Select every line below containing the word "hXlt".

Excerpts from a dataset ->
◇ ◇ ◇
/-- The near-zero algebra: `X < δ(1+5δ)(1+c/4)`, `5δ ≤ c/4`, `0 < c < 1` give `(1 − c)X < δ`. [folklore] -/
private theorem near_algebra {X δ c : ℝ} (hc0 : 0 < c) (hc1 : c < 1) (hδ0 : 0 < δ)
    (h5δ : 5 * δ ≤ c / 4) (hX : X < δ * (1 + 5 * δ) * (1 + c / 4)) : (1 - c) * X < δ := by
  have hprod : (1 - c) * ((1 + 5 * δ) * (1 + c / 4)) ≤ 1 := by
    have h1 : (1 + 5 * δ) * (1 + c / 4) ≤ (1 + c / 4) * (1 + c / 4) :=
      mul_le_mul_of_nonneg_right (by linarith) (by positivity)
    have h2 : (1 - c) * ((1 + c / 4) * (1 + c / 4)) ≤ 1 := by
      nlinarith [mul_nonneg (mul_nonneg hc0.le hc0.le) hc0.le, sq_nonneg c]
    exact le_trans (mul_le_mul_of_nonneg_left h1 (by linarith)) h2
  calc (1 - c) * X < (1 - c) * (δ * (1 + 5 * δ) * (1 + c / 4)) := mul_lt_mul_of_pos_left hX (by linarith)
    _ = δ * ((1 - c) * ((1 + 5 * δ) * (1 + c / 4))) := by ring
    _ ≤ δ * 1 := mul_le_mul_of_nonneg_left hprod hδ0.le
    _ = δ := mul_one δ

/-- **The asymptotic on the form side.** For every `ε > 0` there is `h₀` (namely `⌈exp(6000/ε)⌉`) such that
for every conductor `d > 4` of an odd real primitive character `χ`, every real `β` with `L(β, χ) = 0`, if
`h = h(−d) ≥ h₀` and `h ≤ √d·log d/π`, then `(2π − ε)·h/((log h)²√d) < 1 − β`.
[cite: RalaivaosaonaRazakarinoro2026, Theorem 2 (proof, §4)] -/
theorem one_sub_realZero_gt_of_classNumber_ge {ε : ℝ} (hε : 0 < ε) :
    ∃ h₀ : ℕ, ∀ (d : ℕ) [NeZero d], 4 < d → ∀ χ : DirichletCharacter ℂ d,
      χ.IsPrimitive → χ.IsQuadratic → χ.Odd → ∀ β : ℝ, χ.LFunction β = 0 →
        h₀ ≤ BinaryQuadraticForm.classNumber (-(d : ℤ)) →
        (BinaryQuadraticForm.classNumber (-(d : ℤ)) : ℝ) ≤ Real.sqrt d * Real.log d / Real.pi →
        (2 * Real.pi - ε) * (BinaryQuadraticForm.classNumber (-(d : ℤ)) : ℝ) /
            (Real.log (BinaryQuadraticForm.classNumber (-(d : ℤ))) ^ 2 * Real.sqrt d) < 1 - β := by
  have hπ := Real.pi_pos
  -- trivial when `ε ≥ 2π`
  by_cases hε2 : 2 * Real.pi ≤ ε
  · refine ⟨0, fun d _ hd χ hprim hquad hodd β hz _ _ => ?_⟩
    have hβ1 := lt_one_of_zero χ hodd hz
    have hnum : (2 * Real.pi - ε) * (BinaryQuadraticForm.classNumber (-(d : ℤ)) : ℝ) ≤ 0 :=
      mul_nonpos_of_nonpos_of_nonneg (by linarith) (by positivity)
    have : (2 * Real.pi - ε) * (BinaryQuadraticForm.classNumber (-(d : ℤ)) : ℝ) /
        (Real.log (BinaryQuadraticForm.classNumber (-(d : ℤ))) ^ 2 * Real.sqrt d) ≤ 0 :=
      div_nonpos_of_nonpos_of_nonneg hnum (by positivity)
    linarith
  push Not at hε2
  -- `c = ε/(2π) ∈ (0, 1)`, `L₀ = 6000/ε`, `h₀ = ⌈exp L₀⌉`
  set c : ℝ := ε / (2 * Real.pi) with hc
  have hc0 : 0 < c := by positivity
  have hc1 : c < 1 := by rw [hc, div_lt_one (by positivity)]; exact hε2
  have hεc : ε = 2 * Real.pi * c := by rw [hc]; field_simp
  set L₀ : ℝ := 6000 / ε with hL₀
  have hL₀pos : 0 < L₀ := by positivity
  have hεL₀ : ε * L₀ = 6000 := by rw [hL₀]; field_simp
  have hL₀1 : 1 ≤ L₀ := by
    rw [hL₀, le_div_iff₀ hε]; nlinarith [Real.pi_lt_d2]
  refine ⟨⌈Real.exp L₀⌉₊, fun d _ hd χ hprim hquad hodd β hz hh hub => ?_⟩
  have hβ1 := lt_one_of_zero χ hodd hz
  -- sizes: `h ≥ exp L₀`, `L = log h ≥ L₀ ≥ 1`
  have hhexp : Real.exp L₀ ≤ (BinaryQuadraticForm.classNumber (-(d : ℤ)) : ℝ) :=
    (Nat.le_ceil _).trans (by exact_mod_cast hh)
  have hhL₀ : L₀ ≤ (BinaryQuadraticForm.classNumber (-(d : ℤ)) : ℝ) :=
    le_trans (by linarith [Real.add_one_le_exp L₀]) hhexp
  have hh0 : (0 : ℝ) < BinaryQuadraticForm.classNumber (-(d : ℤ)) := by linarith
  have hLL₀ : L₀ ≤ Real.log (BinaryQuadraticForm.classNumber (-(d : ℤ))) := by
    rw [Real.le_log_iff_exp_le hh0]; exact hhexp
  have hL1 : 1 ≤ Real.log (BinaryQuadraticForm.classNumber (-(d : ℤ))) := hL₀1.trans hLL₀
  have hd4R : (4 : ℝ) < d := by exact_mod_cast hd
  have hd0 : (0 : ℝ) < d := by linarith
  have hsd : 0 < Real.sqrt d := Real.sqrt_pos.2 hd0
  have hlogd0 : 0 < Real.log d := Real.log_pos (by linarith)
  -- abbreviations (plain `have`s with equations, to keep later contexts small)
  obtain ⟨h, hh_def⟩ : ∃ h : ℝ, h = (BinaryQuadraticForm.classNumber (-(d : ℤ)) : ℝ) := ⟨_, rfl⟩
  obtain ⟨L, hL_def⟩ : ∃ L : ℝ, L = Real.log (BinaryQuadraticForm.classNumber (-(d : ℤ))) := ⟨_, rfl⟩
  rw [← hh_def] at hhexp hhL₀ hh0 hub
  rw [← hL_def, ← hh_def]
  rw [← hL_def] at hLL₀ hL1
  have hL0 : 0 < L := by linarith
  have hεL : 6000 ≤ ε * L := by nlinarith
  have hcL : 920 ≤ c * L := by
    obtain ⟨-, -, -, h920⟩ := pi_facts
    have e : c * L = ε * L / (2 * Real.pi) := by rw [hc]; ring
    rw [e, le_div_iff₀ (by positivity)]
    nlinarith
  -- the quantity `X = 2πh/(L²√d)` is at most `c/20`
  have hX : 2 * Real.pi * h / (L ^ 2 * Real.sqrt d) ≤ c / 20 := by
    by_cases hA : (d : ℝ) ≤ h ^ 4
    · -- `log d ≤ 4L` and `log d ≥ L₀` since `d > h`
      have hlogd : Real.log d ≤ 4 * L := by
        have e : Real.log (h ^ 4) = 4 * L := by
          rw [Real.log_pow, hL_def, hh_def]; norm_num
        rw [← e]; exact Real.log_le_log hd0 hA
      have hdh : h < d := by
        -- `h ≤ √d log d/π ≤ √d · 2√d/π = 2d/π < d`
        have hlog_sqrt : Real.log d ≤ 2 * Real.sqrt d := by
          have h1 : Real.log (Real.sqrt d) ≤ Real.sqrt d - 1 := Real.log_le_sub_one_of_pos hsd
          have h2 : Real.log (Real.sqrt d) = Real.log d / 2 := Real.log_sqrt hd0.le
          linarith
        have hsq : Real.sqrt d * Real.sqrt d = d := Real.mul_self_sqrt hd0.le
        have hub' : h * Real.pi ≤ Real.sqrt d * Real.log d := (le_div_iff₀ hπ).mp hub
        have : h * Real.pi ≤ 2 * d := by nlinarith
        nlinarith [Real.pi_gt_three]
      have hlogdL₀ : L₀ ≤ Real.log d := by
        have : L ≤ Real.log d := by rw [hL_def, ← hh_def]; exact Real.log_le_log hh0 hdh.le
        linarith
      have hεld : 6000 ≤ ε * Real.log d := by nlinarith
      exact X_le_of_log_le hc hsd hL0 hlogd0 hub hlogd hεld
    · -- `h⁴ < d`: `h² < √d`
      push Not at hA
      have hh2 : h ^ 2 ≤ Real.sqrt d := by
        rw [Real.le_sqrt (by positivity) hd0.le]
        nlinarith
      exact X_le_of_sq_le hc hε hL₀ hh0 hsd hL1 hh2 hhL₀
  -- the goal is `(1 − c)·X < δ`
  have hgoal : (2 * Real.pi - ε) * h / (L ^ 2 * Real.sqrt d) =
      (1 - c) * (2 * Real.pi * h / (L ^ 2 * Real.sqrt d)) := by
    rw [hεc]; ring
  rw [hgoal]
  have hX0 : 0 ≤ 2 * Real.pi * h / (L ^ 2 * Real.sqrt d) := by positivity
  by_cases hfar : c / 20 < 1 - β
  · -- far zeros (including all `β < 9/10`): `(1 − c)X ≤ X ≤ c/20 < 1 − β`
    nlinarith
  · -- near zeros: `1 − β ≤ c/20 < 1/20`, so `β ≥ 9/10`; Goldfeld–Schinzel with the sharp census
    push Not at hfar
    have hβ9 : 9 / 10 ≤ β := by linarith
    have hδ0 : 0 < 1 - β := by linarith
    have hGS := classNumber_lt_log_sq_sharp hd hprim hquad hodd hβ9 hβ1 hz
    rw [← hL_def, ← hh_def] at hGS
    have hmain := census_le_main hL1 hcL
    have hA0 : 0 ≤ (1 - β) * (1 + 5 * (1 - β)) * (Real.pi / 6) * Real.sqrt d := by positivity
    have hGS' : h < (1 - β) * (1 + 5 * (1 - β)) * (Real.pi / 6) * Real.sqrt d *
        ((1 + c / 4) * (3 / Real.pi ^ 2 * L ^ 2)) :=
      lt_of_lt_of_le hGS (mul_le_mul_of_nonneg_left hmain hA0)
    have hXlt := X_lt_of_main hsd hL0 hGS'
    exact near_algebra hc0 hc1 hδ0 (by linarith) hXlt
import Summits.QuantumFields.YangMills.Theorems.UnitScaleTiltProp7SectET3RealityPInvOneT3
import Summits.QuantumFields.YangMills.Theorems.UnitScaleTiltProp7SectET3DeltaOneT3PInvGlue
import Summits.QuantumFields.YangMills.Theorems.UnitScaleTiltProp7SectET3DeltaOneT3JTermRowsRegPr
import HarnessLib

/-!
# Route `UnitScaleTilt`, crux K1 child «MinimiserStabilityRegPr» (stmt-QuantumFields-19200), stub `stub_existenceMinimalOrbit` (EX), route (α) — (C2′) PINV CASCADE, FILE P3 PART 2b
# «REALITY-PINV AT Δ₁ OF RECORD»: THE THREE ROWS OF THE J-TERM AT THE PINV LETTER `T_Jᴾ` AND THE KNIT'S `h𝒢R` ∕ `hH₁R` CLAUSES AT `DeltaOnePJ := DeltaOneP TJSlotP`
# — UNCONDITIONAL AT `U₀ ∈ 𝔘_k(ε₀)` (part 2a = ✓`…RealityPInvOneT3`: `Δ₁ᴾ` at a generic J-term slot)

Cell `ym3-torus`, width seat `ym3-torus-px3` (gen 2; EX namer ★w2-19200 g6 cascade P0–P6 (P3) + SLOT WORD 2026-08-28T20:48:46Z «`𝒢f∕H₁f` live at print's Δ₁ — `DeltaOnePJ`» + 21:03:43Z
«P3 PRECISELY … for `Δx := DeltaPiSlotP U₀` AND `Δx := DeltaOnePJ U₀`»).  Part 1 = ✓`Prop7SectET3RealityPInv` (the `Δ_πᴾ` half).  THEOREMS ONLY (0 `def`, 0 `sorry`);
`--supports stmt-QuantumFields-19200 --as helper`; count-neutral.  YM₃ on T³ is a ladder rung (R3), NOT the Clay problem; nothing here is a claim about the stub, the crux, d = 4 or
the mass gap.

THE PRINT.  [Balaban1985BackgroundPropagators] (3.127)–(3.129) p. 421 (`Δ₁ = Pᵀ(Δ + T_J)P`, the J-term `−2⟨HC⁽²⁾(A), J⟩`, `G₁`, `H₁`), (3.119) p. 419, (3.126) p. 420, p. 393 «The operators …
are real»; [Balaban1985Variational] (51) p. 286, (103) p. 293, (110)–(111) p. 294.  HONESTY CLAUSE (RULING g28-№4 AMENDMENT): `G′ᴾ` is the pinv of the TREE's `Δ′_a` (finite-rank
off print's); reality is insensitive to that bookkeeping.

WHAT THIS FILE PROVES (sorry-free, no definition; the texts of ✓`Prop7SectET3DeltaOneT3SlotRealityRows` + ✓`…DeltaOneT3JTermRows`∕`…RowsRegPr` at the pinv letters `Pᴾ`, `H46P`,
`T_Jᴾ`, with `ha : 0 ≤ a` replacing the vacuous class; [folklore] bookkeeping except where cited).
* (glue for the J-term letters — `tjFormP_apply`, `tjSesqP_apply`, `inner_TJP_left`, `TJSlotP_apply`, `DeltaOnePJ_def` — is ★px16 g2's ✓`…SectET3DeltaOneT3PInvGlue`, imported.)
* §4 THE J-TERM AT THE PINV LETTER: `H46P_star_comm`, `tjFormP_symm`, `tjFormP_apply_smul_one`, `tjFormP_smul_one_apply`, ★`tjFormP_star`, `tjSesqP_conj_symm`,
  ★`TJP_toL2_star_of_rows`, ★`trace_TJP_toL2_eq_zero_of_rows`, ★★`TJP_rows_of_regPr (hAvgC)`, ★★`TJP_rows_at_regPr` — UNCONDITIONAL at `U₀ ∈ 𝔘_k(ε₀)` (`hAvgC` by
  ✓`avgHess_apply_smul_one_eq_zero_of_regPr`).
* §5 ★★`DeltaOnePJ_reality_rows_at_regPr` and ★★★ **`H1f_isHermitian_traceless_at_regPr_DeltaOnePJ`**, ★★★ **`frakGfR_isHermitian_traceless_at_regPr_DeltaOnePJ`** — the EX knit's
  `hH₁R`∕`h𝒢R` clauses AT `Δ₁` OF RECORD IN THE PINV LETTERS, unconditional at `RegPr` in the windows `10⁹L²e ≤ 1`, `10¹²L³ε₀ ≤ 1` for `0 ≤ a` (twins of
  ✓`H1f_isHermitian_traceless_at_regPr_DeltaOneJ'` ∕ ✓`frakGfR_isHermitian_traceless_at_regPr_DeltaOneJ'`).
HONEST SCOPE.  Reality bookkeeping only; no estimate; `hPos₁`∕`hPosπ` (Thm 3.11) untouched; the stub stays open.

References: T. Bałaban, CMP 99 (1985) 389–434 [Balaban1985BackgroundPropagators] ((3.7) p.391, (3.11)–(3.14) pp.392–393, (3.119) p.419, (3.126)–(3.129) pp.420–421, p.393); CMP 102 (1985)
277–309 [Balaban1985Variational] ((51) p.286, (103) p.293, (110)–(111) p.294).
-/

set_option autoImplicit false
◇ ◇ ◇
Exercise response ->
    have hXlt := X_lt_of_main hsd hL0 hGS'
    exact near_algebra hc0 hc1 hδ0 (by linarith) hXlt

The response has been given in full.